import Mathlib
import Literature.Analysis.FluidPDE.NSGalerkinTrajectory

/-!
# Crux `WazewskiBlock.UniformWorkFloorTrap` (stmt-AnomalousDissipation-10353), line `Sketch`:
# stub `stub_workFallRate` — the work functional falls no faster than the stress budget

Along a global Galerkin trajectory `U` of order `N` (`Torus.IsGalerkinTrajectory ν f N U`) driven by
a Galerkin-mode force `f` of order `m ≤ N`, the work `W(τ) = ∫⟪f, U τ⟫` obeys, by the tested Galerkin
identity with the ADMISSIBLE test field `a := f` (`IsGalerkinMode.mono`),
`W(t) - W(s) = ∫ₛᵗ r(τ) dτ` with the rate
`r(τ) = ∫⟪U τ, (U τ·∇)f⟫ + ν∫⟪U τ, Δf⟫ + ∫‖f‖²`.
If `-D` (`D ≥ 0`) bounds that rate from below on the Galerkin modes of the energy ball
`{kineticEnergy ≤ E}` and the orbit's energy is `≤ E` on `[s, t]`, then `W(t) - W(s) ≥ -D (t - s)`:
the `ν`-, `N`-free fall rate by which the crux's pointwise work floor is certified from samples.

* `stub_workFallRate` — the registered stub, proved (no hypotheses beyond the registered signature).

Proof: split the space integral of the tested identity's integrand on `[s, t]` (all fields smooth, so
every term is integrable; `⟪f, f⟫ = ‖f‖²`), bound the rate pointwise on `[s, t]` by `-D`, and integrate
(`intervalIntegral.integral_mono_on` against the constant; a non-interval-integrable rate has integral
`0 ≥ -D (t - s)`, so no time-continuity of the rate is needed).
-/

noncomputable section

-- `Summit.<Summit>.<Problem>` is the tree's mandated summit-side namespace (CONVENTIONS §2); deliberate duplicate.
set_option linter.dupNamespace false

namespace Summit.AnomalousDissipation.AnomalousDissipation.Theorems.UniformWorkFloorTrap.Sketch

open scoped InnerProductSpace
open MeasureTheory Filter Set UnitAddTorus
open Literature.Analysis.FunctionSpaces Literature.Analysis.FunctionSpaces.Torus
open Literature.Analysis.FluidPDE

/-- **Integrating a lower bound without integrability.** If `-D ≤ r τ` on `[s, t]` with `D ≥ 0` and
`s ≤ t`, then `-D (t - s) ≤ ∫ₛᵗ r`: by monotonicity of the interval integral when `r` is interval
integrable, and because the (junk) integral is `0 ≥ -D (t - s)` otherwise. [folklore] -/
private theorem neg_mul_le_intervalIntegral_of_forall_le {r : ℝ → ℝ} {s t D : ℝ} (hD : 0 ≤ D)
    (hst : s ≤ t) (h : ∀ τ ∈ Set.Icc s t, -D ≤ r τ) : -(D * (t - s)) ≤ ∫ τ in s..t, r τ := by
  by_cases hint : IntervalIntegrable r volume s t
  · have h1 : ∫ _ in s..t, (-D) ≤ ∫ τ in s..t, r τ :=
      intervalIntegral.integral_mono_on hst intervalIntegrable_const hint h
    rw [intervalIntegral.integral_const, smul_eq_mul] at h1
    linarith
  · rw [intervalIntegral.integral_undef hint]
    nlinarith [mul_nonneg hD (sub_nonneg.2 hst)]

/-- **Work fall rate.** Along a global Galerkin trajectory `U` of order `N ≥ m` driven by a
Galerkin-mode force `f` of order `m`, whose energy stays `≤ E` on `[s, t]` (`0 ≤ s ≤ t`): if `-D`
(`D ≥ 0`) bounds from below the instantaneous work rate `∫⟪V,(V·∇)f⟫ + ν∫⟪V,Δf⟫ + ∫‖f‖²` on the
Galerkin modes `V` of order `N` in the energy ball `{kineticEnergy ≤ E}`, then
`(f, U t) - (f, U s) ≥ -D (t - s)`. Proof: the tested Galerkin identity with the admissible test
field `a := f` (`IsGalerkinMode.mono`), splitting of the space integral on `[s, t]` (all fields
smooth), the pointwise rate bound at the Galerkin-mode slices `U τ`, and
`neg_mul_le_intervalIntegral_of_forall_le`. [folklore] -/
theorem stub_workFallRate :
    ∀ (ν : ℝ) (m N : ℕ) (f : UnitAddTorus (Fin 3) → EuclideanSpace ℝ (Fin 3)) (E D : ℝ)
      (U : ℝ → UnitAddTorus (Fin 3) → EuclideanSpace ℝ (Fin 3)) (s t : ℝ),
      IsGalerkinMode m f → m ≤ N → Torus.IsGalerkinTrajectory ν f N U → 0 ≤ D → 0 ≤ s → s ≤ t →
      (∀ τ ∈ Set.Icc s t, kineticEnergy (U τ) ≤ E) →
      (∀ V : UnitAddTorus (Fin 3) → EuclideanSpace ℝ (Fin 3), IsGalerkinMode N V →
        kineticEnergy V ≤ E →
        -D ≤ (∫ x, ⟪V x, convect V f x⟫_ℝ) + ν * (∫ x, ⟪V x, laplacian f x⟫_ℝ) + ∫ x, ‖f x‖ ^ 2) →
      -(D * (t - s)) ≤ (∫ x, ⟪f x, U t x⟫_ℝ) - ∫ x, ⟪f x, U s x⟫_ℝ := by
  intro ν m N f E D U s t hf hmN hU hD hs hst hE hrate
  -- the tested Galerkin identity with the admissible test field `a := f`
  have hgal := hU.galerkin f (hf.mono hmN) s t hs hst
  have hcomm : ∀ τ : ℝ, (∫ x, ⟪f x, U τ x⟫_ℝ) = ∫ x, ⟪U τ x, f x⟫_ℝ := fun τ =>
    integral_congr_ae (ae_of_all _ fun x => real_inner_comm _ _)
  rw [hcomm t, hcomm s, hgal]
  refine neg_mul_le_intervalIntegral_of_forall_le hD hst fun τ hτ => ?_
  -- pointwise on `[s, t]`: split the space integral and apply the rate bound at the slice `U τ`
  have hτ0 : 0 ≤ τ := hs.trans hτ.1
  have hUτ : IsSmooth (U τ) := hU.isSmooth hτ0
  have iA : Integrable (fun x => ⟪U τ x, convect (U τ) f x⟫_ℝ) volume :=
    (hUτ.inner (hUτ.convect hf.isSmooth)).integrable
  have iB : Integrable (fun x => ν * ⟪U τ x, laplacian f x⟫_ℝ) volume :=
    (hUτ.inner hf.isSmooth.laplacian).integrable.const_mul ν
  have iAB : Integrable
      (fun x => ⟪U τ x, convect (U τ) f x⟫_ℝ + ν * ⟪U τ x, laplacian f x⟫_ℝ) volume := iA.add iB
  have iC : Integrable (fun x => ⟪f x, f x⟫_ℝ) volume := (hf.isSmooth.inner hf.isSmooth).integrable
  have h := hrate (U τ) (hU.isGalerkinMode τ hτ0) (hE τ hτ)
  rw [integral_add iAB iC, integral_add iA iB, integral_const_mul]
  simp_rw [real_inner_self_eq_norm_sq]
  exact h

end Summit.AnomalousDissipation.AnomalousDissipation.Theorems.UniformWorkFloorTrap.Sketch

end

..........

_What is expected_:
Which lines above run from the one containing "Proof: the tested" down to the one containing "refine neg_mul_le_intervalIntegral_of_forall_le hD"? Repeat exactly those, both ends included, and nothing else.

_Result of the task_:
`(f, U t) - (f, U s) ≥ -D (t - s)`. Proof: the tested Galerkin identity with the admissible test
field `a := f` (`IsGalerkinMode.mono`), splitting of the space integral on `[s, t]` (all fields
smooth), the pointwise rate bound at the Galerkin-mode slices `U τ`, and
`neg_mul_le_intervalIntegral_of_forall_le`. [folklore] -/
theorem stub_workFallRate :
    ∀ (ν : ℝ) (m N : ℕ) (f : UnitAddTorus (Fin 3) → EuclideanSpace ℝ (Fin 3)) (E D : ℝ)
      (U : ℝ → UnitAddTorus (Fin 3) → EuclideanSpace ℝ (Fin 3)) (s t : ℝ),
      IsGalerkinMode m f → m ≤ N → Torus.IsGalerkinTrajectory ν f N U → 0 ≤ D → 0 ≤ s → s ≤ t →
      (∀ τ ∈ Set.Icc s t, kineticEnergy (U τ) ≤ E) →
      (∀ V : UnitAddTorus (Fin 3) → EuclideanSpace ℝ (Fin 3), IsGalerkinMode N V →
        kineticEnergy V ≤ E →
        -D ≤ (∫ x, ⟪V x, convect V f x⟫_ℝ) + ν * (∫ x, ⟪V x, laplacian f x⟫_ℝ) + ∫ x, ‖f x‖ ^ 2) →
      -(D * (t - s)) ≤ (∫ x, ⟪f x, U t x⟫_ℝ) - ∫ x, ⟪f x, U s x⟫_ℝ := by
  intro ν m N f E D U s t hf hmN hU hD hs hst hE hrate
  -- the tested Galerkin identity with the admissible test field `a := f`
  have hgal := hU.galerkin f (hf.mono hmN) s t hs hst
  have hcomm : ∀ τ : ℝ, (∫ x, ⟪f x, U τ x⟫_ℝ) = ∫ x, ⟪U τ x, f x⟫_ℝ := fun τ =>
    integral_congr_ae (ae_of_all _ fun x => real_inner_comm _ _)
  rw [hcomm t, hcomm s, hgal]
  refine neg_mul_le_intervalIntegral_of_forall_le hD hst fun τ hτ => ?_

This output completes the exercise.